Senator Ned Nwoko, Peter Obi, Eric Osagie,Chris Ngige, Minister of Special Duty, Zephaniah Jisalu who represented the president, Josephine Anineh, Prof. Udenta Udenta, the husband of the author, Mr. Anyanwu, former SGF, Boss Mustapha, among others
Achebe said as a nation, we cannot continue to do the same thing by milking the cow.
He said should we continue milking the cow, it would die.
He said: “In this country, since independence, we’ve been talking and talking and talking and talking and talking.I think it’s time we begin to think about doing something, because we have two alternatives. Keep milking the cow until it dies, because of our sectional interests, which we tend to protect, and our personal interests. People go into public service, not to serve the public, but to serve their own interests.
“Either we keep doing that and milk the cow to death, or we do the opposite and place Nigeria above everything else.
“And I would like to add that time is not too much in our favor. It’s either we milk the cow to death very, very fast, or we can turn around the country very, very fast.”
He also spoke about the need to break old held believes that works against the girl child.

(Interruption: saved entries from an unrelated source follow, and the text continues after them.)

/-- **McCallum 1991, (2) / Gross 1991, Prop. 9.3 modulo `p^M`, from a scalar**: the evaluations at
independent classes of `H¹(K, E[n])` are jointly surjective onto `∏ E[n][p^{eᵢ}]`, under: `E[p]` a
simple `Γ_K`-module with scalar commutant, some `z ∈ Γ_K` acting on `E[n]` as a scalar `a` with
`a - 1` invertible on `E[n]`. = the tree's `exists_h1Eval_eq_of_indep` with its `-1`/`2⁻¹` inputs
replaced by `a`/`(a-1)⁻¹` (they enter only through Prop. 9.1). [cite: McCallumLMS1991, §3 (2)]
[cite: GrossLMS1991, Prop. 9.3] -/
theorem exists_h1Eval_eq_of_indep_of_smul_eq {p : ℕ} (hp : p.Prime) {n : ℤ} (hpn : (p : ℤ) ∣ n)
    (hS : ∀ H : AddSubgroup (geomTorsion W p),
      (∀ g : absoluteGaloisGroup K, ∀ t ∈ H, g • t ∈ H) → H = ⊥ ∨ H = ⊤)
    (hC : ∀ f : geomTorsion W p →+ geomTorsion W p,
      (∀ (g : absoluteGaloisGroup K) (t : geomTorsion W p), f (g • t) = g • f t) →
        ∃ k : ℤ, ∀ t, f t = k • t)
    {z : absoluteGaloisGroup K} {a : ℤ} (hz : ∀ P : geomTorsion W n, z • P = a • P)
    {m : ℤ} (hm : ∀ P : geomTorsion W n, (m * (a - 1)) • P = P)
    {ι : Type*} [Fintype ι] (xs : ι → galH1Torsion W n) (e : ι → ℕ)
    (he : ∀ i, ((p : ℤ) ^ e i) • xs i = 0)
    (hind : ∀ c : ι → ℤ, ∑ i, c i • xs i = 0 → ∀ i, ((p : ℤ) ^ e i) ∣ c i)
    (t : ι → geomTorsion W n) (ht : ∀ i, ((p : ℤ) ^ e i) • t i = 0) :
    ∃ ρ ∈ torsionFixing W n, ∀ i, h1Eval W n (xs i) ρ = t i := by
  set ι₁ : geomTorsion W p →+ geomTorsion W n :=
    AddSubgroup.inclusion (W.geomTorsion_le_of_dvd hpn) with hι₁
  have hιG : ∀ (g : absoluteGaloisGroup K) (s : geomTorsion W p), ι₁ (g • s) = g • ι₁ s :=
    fun _ _ ↦ rfl
  have hrange : ∀ s : geomTorsion W n, (p : ℤ) • s = 0 → ∃ s₁, ι₁ s₁ = s := fun s hs ↦ by
    refine ⟨⟨(s : geomPoints W), ?_⟩, rfl⟩
    rw [mem_geomTorsion_iff]
    have := congrArg (fun x : geomTorsion W n ↦ (x : geomPoints W)) hs
    simpa using this
  have hfull := KolyvaginPairing.eq_piTors_of_stable_of_indep hp hS hC ι₁ hιG hrange
    (Finset.univ.sup e) (fun i ↦ Finset.le_sup (Finset.mem_univ i)) (jointRangeN W n xs)
    (fun g m hm ↦ smul_mem_jointRangeN W n xs g hm) (fun m hm i ↦ ?_) (fun c hc ↦ ?_)
  · have : t ∈ jointRangeN W n xs := by rw [hfull]; exact ht
    exact this
  · obtain ⟨ρ, hρ, hm⟩ := hm
    rw [← hm i, ← h1Eval_zsmul W n _ _ hρ, he i, h1Eval_zero W n hρ]
  · refine hind c (eq_zero_of_h1Eval_eq_zero_of_smul_eq W n hz hm fun ρ hρ ↦ ?_)
    rw [h1Eval_sum W n _ _ hρ]
    simp only [h1Eval_zsmul W n _ _ hρ]
    exact hc _ ⟨ρ, hρ, fun i ↦ rfl⟩

end Surjective

section Conj

variable {k : Type v} {K : Type u} [Field k] [Field K] [Algebra k K] (W : WeierstrassCurve k)
variable {σ : K ≃ₐ[k] K} {τ : AlgebraicClosure K ≃+* AlgebraicClosure K}

/-- **McCallum 1991, Prop. 3.1 / Cor. 3.2 — the Galois element with prescribed orders, modulo `p^M`,
from a scalar.** = the tree's `IsLiftOfAut.exists_h1Eval_conj_mul_order` with the input «some
element of `Γ_K` acts as `-1` on `E[n]`» replaced by «some `z ∈ Γ_K` acts on `E[n]` as a scalar `a`
with `a - 1` invertible on `E[n]`» (it enters only through the joint surjectivity of §3); `2` must
still be invertible on `E[n]` (the eigenvector step `[x_i, ρ^τρ] = 2 p^{M-N_i} e_{ν_i}`).
[cite: McCallumLMS1991, Prop. 3.1 and Cor. 3.2 (proofs)] -/
theorem exists_h1Eval_conj_mul_order_of_smul_eq [W.IsElliptic] (hτ : IsLiftOfAut σ τ)
    (hinv : ∀ x, τ (τ x) = x) {p : ℕ} (hp : p.Prime) {n : ℤ} (hpn : (p : ℤ) ∣ n) {M : ℕ}
    (hS : ∀ H : AddSubgroup (geomTorsion (W.baseChange K) p),
      (∀ g : absoluteGaloisGroup K, ∀ t ∈ H, g • t ∈ H) → H = ⊥ ∨ H = ⊤)
    (hC : ∀ f : geomTorsion (W.baseChange K) p →+ geomTorsion (W.baseChange K) p,
      (∀ (g : absoluteGaloisGroup K) (t : geomTorsion (W.baseChange K) p), f (g • t) = g • f t) →
        ∃ k : ℤ, ∀ t, f t = k • t)
    {z : absoluteGaloisGroup K} {a : ℤ} (hz : ∀ P : geomTorsion (W.baseChange K) n, z • P = a • P)
    {m : ℤ} (hm : ∀ P : geomTorsion (W.baseChange K) n, (m * (a - 1)) • P = P)
    {u : ℤ} (hu : ∀ P : geomTorsion (W.baseChange K) n, (2 * u) • P = P)
    {ePlus eMinus : geomTorsion (W.baseChange K) n} (hePlus : hτ.torsionMap W n ePlus = ePlus)
    (heMinus : hτ.torsionMap W n eMinus = -eMinus)
    (hPlusM : ((p : ℤ) ^ M) • ePlus = 0) (hMinusM : ((p : ℤ) ^ M) • eMinus = 0)
    (hPlus0 : ((p : ℤ) ^ (M - 1)) • ePlus ≠ 0) (hMinus0 : ((p : ℤ) ^ (M - 1)) • eMinus ≠ 0)
    {ι : Type*} [Fintype ι] {xs : ι → galH1Torsion (W.baseChange K) n} {ν : ι → ℤ}
    (hν : ∀ i, ν i = 1 ∨ ν i = -1) (hxs : ∀ i, conjAct W σ n (xs i) = ν i • xs i)
    (e : ι → ℕ) (he : ∀ i, ((p : ℤ) ^ e i) • xs i = 0)
    (hind : ∀ c : ι → ℤ, ∑ i, c i • xs i = 0 → ∀ i, ((p : ℤ) ^ e i) ∣ c i)
    (Nv : ι → ℕ) (hNe : ∀ i, Nv i ≤ e i) (hNM : ∀ i, Nv i ≤ M) :
    ∃ ρ ∈ torsionFixing (W.baseChange K) n, ∀ m' ∈ evalKer (W.baseChange K) n xs, ∀ i,
      ((p : ℤ) ^ Nv i) • h1Eval (W.baseChange K) n (xs i) (hτ.conjGalCMH (ρ * m') * (ρ * m')) = 0 ∧
      (Nv i ≠ 0 →
        ((p : ℤ) ^ (Nv i - 1)) •
            h1Eval (W.baseChange K) n (xs i) (hτ.conjGalCMH (ρ * m') * (ρ * m')) ≠ 0) := by
  -- target values `t_i = p^{M - N_i} e_{ν_i}`
  set ev : ι → geomTorsion (W.baseChange K) n := fun i ↦ if ν i = 1 then ePlus else eMinus with hev
  have hevτ : ∀ i, hτ.torsionMap W n (ev i) = ν i • ev i := fun i ↦ by
    rcases hν i with h | h
    · simp [hev, h, hePlus]
    · simp [hev, h, heMinus]
  have hevM : ∀ i, ((p : ℤ) ^ M) • ev i = 0 := fun i ↦ by
    by_cases h : ν i = 1 <;> simp [hev, h, hPlusM, hMinusM]
  have hev0 : ∀ i, ((p : ℤ) ^ (M - 1)) • ev i ≠ 0 := fun i ↦ by
    by_cases h : ν i = 1 <;> simp [hev, h, hPlus0, hMinus0]
  set t : ι → geomTorsion (W.baseChange K) n := fun i ↦ ((p : ℤ) ^ (M - Nv i)) • ev i with htdef
  have ht : ∀ i, ((p : ℤ) ^ e i) • t i = 0 := fun i ↦ by
    simp only [htdef]
    rw [smul_smul, ← pow_add]
    have : e i + (M - Nv i) = (e i - Nv i) + M := by have := hNe i; have := hNM i; omega
    rw [this, pow_add, mul_smul, hevM, smul_zero]
  obtain ⟨ρ, hρ, hρe⟩ :=
    exists_h1Eval_eq_of_indep_of_smul_eq (W.baseChange K) hp hpn hS hC hz hm xs e he hind t ht
  refine ⟨ρ, hρ, fun m' hm' i ↦ ?_⟩
  have hρm : ρ * m' ∈ torsionFixing (W.baseChange K) n := mul_mem hρ hm'.1
  have hνν : ν i * ν i = 1 := by rcases hν i with h | h <;> simp [h]
  have hval : h1Eval (W.baseChange K) n (xs i) (hτ.conjGalCMH (ρ * m') * (ρ * m')) =
      (2 : ℤ) • t i := by
    rw [h1Eval_mul _ _ _ (hτ.conjGalCMH_mem_torsionFixing W hinv _ hρm),
      hτ.h1Eval_conjGalCMH_of_eigen W hinv _ (hν i) (hxs i) hρm, h1Eval_mul _ _ _ hρ, hρe i,
      hm'.2 i, add_zero]
    simp only [htdef]
    rw [map_zsmul, hevτ, smul_smul, smul_smul, mul_comm (ν i), mul_assoc, hνν, mul_one, two_smul]
  have hA : ((p : ℤ) ^ Nv i) • t i = 0 := by
    simp only [htdef]
    rw [smul_smul, ← pow_add, Nat.add_sub_cancel' (hNM i), hevM]
  have hB : Nv i ≠ 0 → ((p : ℤ) ^ (Nv i - 1)) • t i ≠ 0 := fun hN ↦ by
    simp only [htdef]
    rw [smul_smul, ← pow_add]
    have : Nv i - 1 + (M - Nv i) = M - 1 := by have := hNM i; omega
    rw [this]
    exact hev0 i
  rw [hval]
  constructor
  · rw [smul_comm ((p : ℤ) ^ Nv i) (2 : ℤ) (t i), hA, smul_zero]
  · intro hN h0
    rw [smul_comm ((p : ℤ) ^ (Nv i - 1)) (2 : ℤ) (t i)] at h0
    exact two_zsmul_ne_zero hu (hB hN) h0

end Conj


end Summit.BirchSwinnertonDyer.BirchSwinnertonDyer.Theorems.JetchevIrreducibleCebotarev

end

He said: “In the 21st century, we have to realise and accept, well not accept, but realise that there is still institutional discrimination against the female gender, not just in Nigeria, in America also, and in the rest of the world. Maybe some parts like Britain have gone even further, they have had three female Prime ministers in the UK, so why can’t we have a president in Nigeria who is female, and a governor in Nigeria who is female.”
Reacting to the area of Senator Anyanwu’s book where she said she was rejected for the position of governor of the state on the excuse of “who will break cola nut”, the traditional ruler said, “And I think they will agree with me that there is no magic about women breaking the cola nut when it comes to developing the country, when it comes to moving the country forward.

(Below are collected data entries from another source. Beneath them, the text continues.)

import Summits.QuantumFields.BalabanUV.Beta.GAN24.DirichletRingCutoffRing
import Summits.QuantumFields.BalabanUV.Beta.GAN24.DirichletRingHessianIdentity
import Summits.QuantumFields.BalabanUV.Beta.GAN24.DirichletRingPoincare

/-!
# `BalabanUV.Beta.GAN24.DirichletRingHessianWindow` — binder row G-an2-4 / (CONV-C), road P2 PART IV, leaf L12 (model), part 1: THE HESSIAN
# WINDOW ESTIMATE `Σ_{4L<ρ<10L, x∉Q}(|∂₁²U|² + |∂₂²U|²) ≤ 2·SG_n + (84800/L²)·Ẽ_{20L+1}` AROUND A RE-ENTRANT VERTEX
# (unit b2b-balaban-gan24-p2, gen 25, v1)

HONEST FRAMING (cell contract, verbatim): «discharging `BetaPertH` makes Bałaban's UV stability UNCONDITIONAL — a real constructive-QFT
result; it is NOT the continuum limit and NOT the Clay problem.»  The analytic step of binder (A) of memo `HOME/b2b-balaban-gan24-p2/gen24/W-FULL-WEIGHTED.md`
§2 near a re-entrant vertex, in MODEL COORDINATES, lattice units (plan `HOME/b2b-balaban-gan24-p2/gen25/RING-LEMMA-KERNEL.md` §6): `U : ℤ → ℤ → ℂ`
vanishing on the quadrant `Q`, `ΔU = G` on `Q_n ∖ Q`; the cut-off `χ_L` of `DirichletRingCutoffRing` (0 on `Q_{2L}`, 1 on `4L ≤ ρ ≤ 10L`, 0 for
`ρ ≥ 20L`, `|δχ| ≤ 2/L`, `|δ²χ| ≤ 2/L²`) and `z = χ_L·U`:
 * §1 bookkeeping: `tIdx_step`, `sqSum_le_of_le`, **`nbr_sqSum_le`** (`Σ_{Q_K} Σ_{y∼x}‖U(y)−U(x)‖² ≤ 2Ẽ_K`), `site_sqSum_le`
   (`Σ_{Q_K}‖U‖² ≤ 3K²·E_K`, L6 `DirichletRingPoincare.local_poincare_wedge` by name);
 * §2 **`window_hessian_le`** — for `1 ≤ L`, `20L+1 ≤ n`:
   `Σ_{x ∈ Q_{20L+1}, x ∉ Q, 4L+1 ≤ ρ(x) ≤ 10L−1}(|∂₁²U(x)|² + |∂₂²U(x)|²) ≤ 2·SG_n + (84800/L²)·Ẽ_{20L+1}`
   (`DirichletRingHessianIdentity.hessian_le_offQuadrant` for `z` on the box `Q_{20L+1}`; on the window `∂_μ²z = ∂_μ²U`; off it
   `|Δz|² ≤ 2|G|² + 2|Δz − χΔU|²` and `DirichletRingCutoff.norm_commutator_sq_le` with `α = 2/L`, `β = 2/L²`; `SG` by `sqSum_mono`).
In block units the left side at scale `L ≍ rn` is the Hessian on an annulus and the right side is `‖Δu‖² + (n/L)²·(energy at scale L)` — with
the decay `Ẽ_{20L+1} ≲ (L/n)^γ·M` (L8) the dyadic layer-cake sum gives binder (A) at the critical scale (part 2, the assembly; NOT here).

ABSOLUTE RULE (cell, verbatim): «No internally-minted statement may enter as a cited fact. Every hypothesis is either kernel-proved in
this package or a verbatim quotation of a PUBLISHED theorem with page reference. The manuscript(s) under audit are NOT citable for
their own disputed steps — they are the thing under adjudication; programme-internal (2001/route/tribunal) claims are never citable.»
[folklore] finite lattice calculus; nothing printed is a hypothesis.  NOT CLAIMED: (A) assembled, (A)/(B) on the torus, NE2, (CONV-C), `BetaPertH`,
continuum, Clay.  «not in print; our proof attempt».  HONEST DEPENDENCY: continuum YM on T⁴ ⇐ BetaPertH ∧ nine spine estimates (0/9 proved);
BetaPertH ⇐ (D1) ∧ (D4) ∧ CAP+tail; G-an2-4 gates asym, D1 and NE2/3/4.
-/

noncomputable section

open scoped BigOperators ComplexConjugate
open Finset

namespace Summit.QuantumFields.BalabanUV.Beta.GAN24.DirichletRingHessianWindow

open DirichletRingEnergies (hb vb EH EV En Rad Et sqSum lap En_nonneg Rad_nonneg Et_nonneg sqSum_mono sqSum_nonneg)
open DirichletRingHessianIdentity (d1 d2 boxSum offQ offQ_nonneg offQ_le_one hessian_le_offQuadrant)
open DirichletRingCutoff (tIdx eta)
open DirichletRingCutoffRing (chi chi_mem chi_eq_zero_inner chi_eq_one chi_eq_zero_outer abs_chi_sub_le₁ abs_chi_sub_le₁' abs_chi_sub_le₂
  abs_chi_sub_le₂' abs_chi_dd_le₁ abs_chi_dd_le₂)
open DirichletRingPoincare (local_poincare_wedge)

variable (U : ℤ → ℤ → ℂ)

/-! ## §1 Bookkeeping -/

/-- the half-index moves by at most one along a lattice step. [folklore] -/
theorem tIdx_step (i : ℤ) : tIdx (i + 1) ≤ tIdx i + 1 ∧ tIdx i ≤ tIdx (i + 1) + 1 ∧ tIdx (i - 1) ≤ tIdx i + 1 ∧ tIdx i ≤ tIdx (i - 1) + 1 := by
  unfold tIdx; split_ifs <;> omega

/-- pointwise comparison of site sums. [folklore] -/
theorem sqSum_le_of_le {f g : ℤ → ℤ → ℝ} (h : ∀ i j, f i j ≤ g i j) (k : ℕ) : sqSum f k ≤ sqSum g k :=
  sum_le_sum fun _ _ => sum_le_sum fun _ _ => h _ _

/-- the ring index `ρ = max(tIdx i, tIdx j)` (`Q_k = {ρ ≤ k}`). [folklore] -/
def rho (i j : ℤ) : ℤ := max (tIdx i) (tIdx j)

/-- the window indicator `𝟙[4L+1 ≤ ρ ≤ 10L−1]`. [folklore] -/
def win (L : ℕ) (i j : ℤ) : ℝ := if 4 * (L : ℤ) + 1 ≤ rho i j ∧ rho i j ≤ 10 * (L : ℤ) - 1 then 1 else 0

/-- the squared neighbour differences at a site. [folklore] -/
def nbr (i j : ℤ) : ℝ :=
  ‖U (i + 1) j - U i j‖ ^ 2 + ‖U (i - 1) j - U i j‖ ^ 2 + ‖U i (j + 1) - U i j‖ ^ 2 + ‖U i (j - 1) - U i j‖ ^ 2

/-- **the neighbour differences over the square are bond energies**: `Σ_{Q_K} nbr = 2E_K + Rad_K ≤ 2Ẽ_K`. [folklore] -/
theorem nbr_sqSum_le {K : ℕ} (hK : 1 ≤ K) : sqSum (nbr U) K ≤ 2 * Et U K := by
  obtain ⟨N, hN⟩ : ∃ N, 2 * K = N + 1 := ⟨2 * K - 1, by omega⟩
  have hN' : 2 * K - 1 = N := by omega
  have eN : (-(K : ℤ) + (N : ℤ)) = (K : ℤ) - 1 := by omega
  -- forward horizontal bonds (inner index split at the last site)
  have e_fw : ∑ t ∈ range (2 * K), ∑ s ∈ range (2 * K), ‖U (-(K : ℤ) + s + 1) (-(K : ℤ) + t) - U (-(K : ℤ) + s) (-(K : ℤ) + t)‖ ^ 2
      = ∑ t ∈ range (2 * K), ∑ s ∈ range (2 * K - 1), hb U (-(K : ℤ) + s) (-(K : ℤ) + t)
        + ∑ t ∈ range (2 * K), hb U ((K : ℤ) - 1) (-(K : ℤ) + t) := by
    rw [← sum_add_distrib]
    refine sum_congr rfl fun t _ => ?_
    rw [hN, sum_range_succ, Nat.add_sub_cancel, eN]
    simp only [hb]
  -- backward horizontal bonds (inner index split at the first site)
  have e_bw : ∑ t ∈ range (2 * K), ∑ s ∈ range (2 * K), ‖U (-(K : ℤ) + s - 1) (-(K : ℤ) + t) - U (-(K : ℤ) + s) (-(K : ℤ) + t)‖ ^ 2
      = ∑ t ∈ range (2 * K), hb U (-(K : ℤ) - 1) (-(K : ℤ) + t)
        + ∑ t ∈ range (2 * K), ∑ s ∈ range (2 * K - 1), hb U (-(K : ℤ) + s) (-(K : ℤ) + t) := by
    rw [← sum_add_distrib]
    refine sum_congr rfl fun t _ => ?_
    rw [hN, sum_range_succ', Nat.add_sub_cancel, add_comm]
    simp only [hb, Nat.cast_zero, add_zero, Nat.cast_succ]
    congr 1
    · rw [norm_sub_rev]; ring_nf
    · refine sum_congr rfl fun s _ => ?_
      rw [norm_sub_rev]; ring_nf
  -- upward vertical bonds (outer index split at the last row)
  have e_up : ∑ t ∈ range (2 * K), ∑ s ∈ range (2 * K), ‖U (-(K : ℤ) + s) (-(K : ℤ) + t + 1) - U (-(K : ℤ) + s) (-(K : ℤ) + t)‖ ^ 2
      = ∑ t ∈ range (2 * K - 1), ∑ s ∈ range (2 * K), vb U (-(K : ℤ) + s) (-(K : ℤ) + t)
        + ∑ s ∈ range (2 * K), vb U (-(K : ℤ) + s) ((K : ℤ) - 1) := by
    have hs := Finset.sum_range_succ (fun t => ∑ s ∈ range (N + 1), ‖U (-(K : ℤ) + s) (-(K : ℤ) + t + 1) - U (-(K : ℤ) + s) (-(K : ℤ) + t)‖ ^ 2) N
    beta_reduce at hs
    rw [hN, Nat.add_sub_cancel, hs, eN]
    simp only [vb]
  -- downward vertical bonds (outer index split at the first row)
  have e_dn : ∑ t ∈ range (2 * K), ∑ s ∈ range (2 * K), ‖U (-(K : ℤ) + s) (-(K : ℤ) + t - 1) - U (-(K : ℤ) + s) (-(K : ℤ) + t)‖ ^ 2
      = ∑ s ∈ range (2 * K), vb U (-(K : ℤ) + s) (-(K : ℤ) - 1)
        + ∑ t ∈ range (2 * K - 1), ∑ s ∈ range (2 * K), vb U (-(K : ℤ) + s) (-(K : ℤ) + t) := by
    have hs := Finset.sum_range_succ' (fun t => ∑ s ∈ range (N + 1), ‖U (-(K : ℤ) + s) (-(K : ℤ) + t - 1) - U (-(K : ℤ) + s) (-(K : ℤ) + t)‖ ^ 2) N
    beta_reduce at hs
    rw [hN, Nat.add_sub_cancel, hs, add_comm]
    simp only [vb, Nat.cast_zero, add_zero, Nat.cast_succ]
    congr 1
    · refine sum_congr rfl fun s _ => ?_
      rw [norm_sub_rev]; ring_nf
    · refine sum_congr rfl fun t _ => sum_congr rfl fun s _ => ?_
      rw [norm_sub_rev]; ring_nf
  -- the site sum splits into the four families
  have hsplit : sqSum (nbr U) K
      = ∑ t ∈ range (2 * K), ∑ s ∈ range (2 * K), ‖U (-(K : ℤ) + s + 1) (-(K : ℤ) + t) - U (-(K : ℤ) + s) (-(K : ℤ) + t)‖ ^ 2
        + ∑ t ∈ range (2 * K), ∑ s ∈ range (2 * K), ‖U (-(K : ℤ) + s - 1) (-(K : ℤ) + t) - U (-(K : ℤ) + s) (-(K : ℤ) + t)‖ ^ 2
        + ∑ t ∈ range (2 * K), ∑ s ∈ range (2 * K), ‖U (-(K : ℤ) + s) (-(K : ℤ) + t + 1) - U (-(K : ℤ) + s) (-(K : ℤ) + t)‖ ^ 2
        + ∑ t ∈ range (2 * K), ∑ s ∈ range (2 * K), ‖U (-(K : ℤ) + s) (-(K : ℤ) + t - 1) - U (-(K : ℤ) + s) (-(K : ℤ) + t)‖ ^ 2 := by
    simp only [sqSum, nbr, sum_add_distrib]
  have hEV : EV U K = ∑ t ∈ range (2 * K - 1), ∑ s ∈ range (2 * K), vb U (-(K : ℤ) + s) (-(K : ℤ) + t) := by
    rw [EV, sum_comm]
  rw [hsplit, e_fw, e_bw, e_up, e_dn, Et, En, EH, hEV, Rad]
  simp only [sum_add_distrib]
  have h0 := Rad_nonneg U K
  rw [Rad, sum_add_distrib, sum_add_distrib] at h0
  linarith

“When we go to our palaces, we have a different routine. But then, even in the job description of the government, I don’t think that breaking the cola nut is part of the job description of the governor.”
He also cited the case of a female acting Governor Dame Etieba, saying during that period, “we broke the cola nut in Anambra State, but she was our governor. So there’s no magic about it. But again, if you we need to change that situation, we need people like Senator Chris Anyanwu to do so, because she fights for what she believes in, and she fights, indeed, I keep saying to her that I never like to be on the opposite side of a battle with her, because if she believes in something, she’s going to fight to the end.
And I think we need more people like her.”
He also added,”In Chris’s work, in her writings, in whatever she’s done, she’s always worried about Nigeria, and I can testify to that, because of the small working group that we have, which is all about how do we lift Nigeria out of the present situation. And if all of us can resolve to do that, we’ll have a better country going forward.”
In his remarks, the Dien of Agbor, Keagborekuzi I, called for peaceful co-existence.
He said the idea of secession should be jettisoned
Traditional ruler said: “Nigeria is going through it, yes, I know. But if we stay united as a people, we will get there eventually. So please, all of you, especially the Igbos that are here today, look at the array of different people that have come here today.
“It’s very, very important that we stay united as a people and as a country.
We have the ability to do it. We have the strength to do it as a country. I want to see us do better as Nigerians, and I do believe that we will be able to do so.”
Former Governor Kayode Fayemi, one of the four panelist who looked at how the country could be lifted said we nedd to have a nation first before we talk about institution.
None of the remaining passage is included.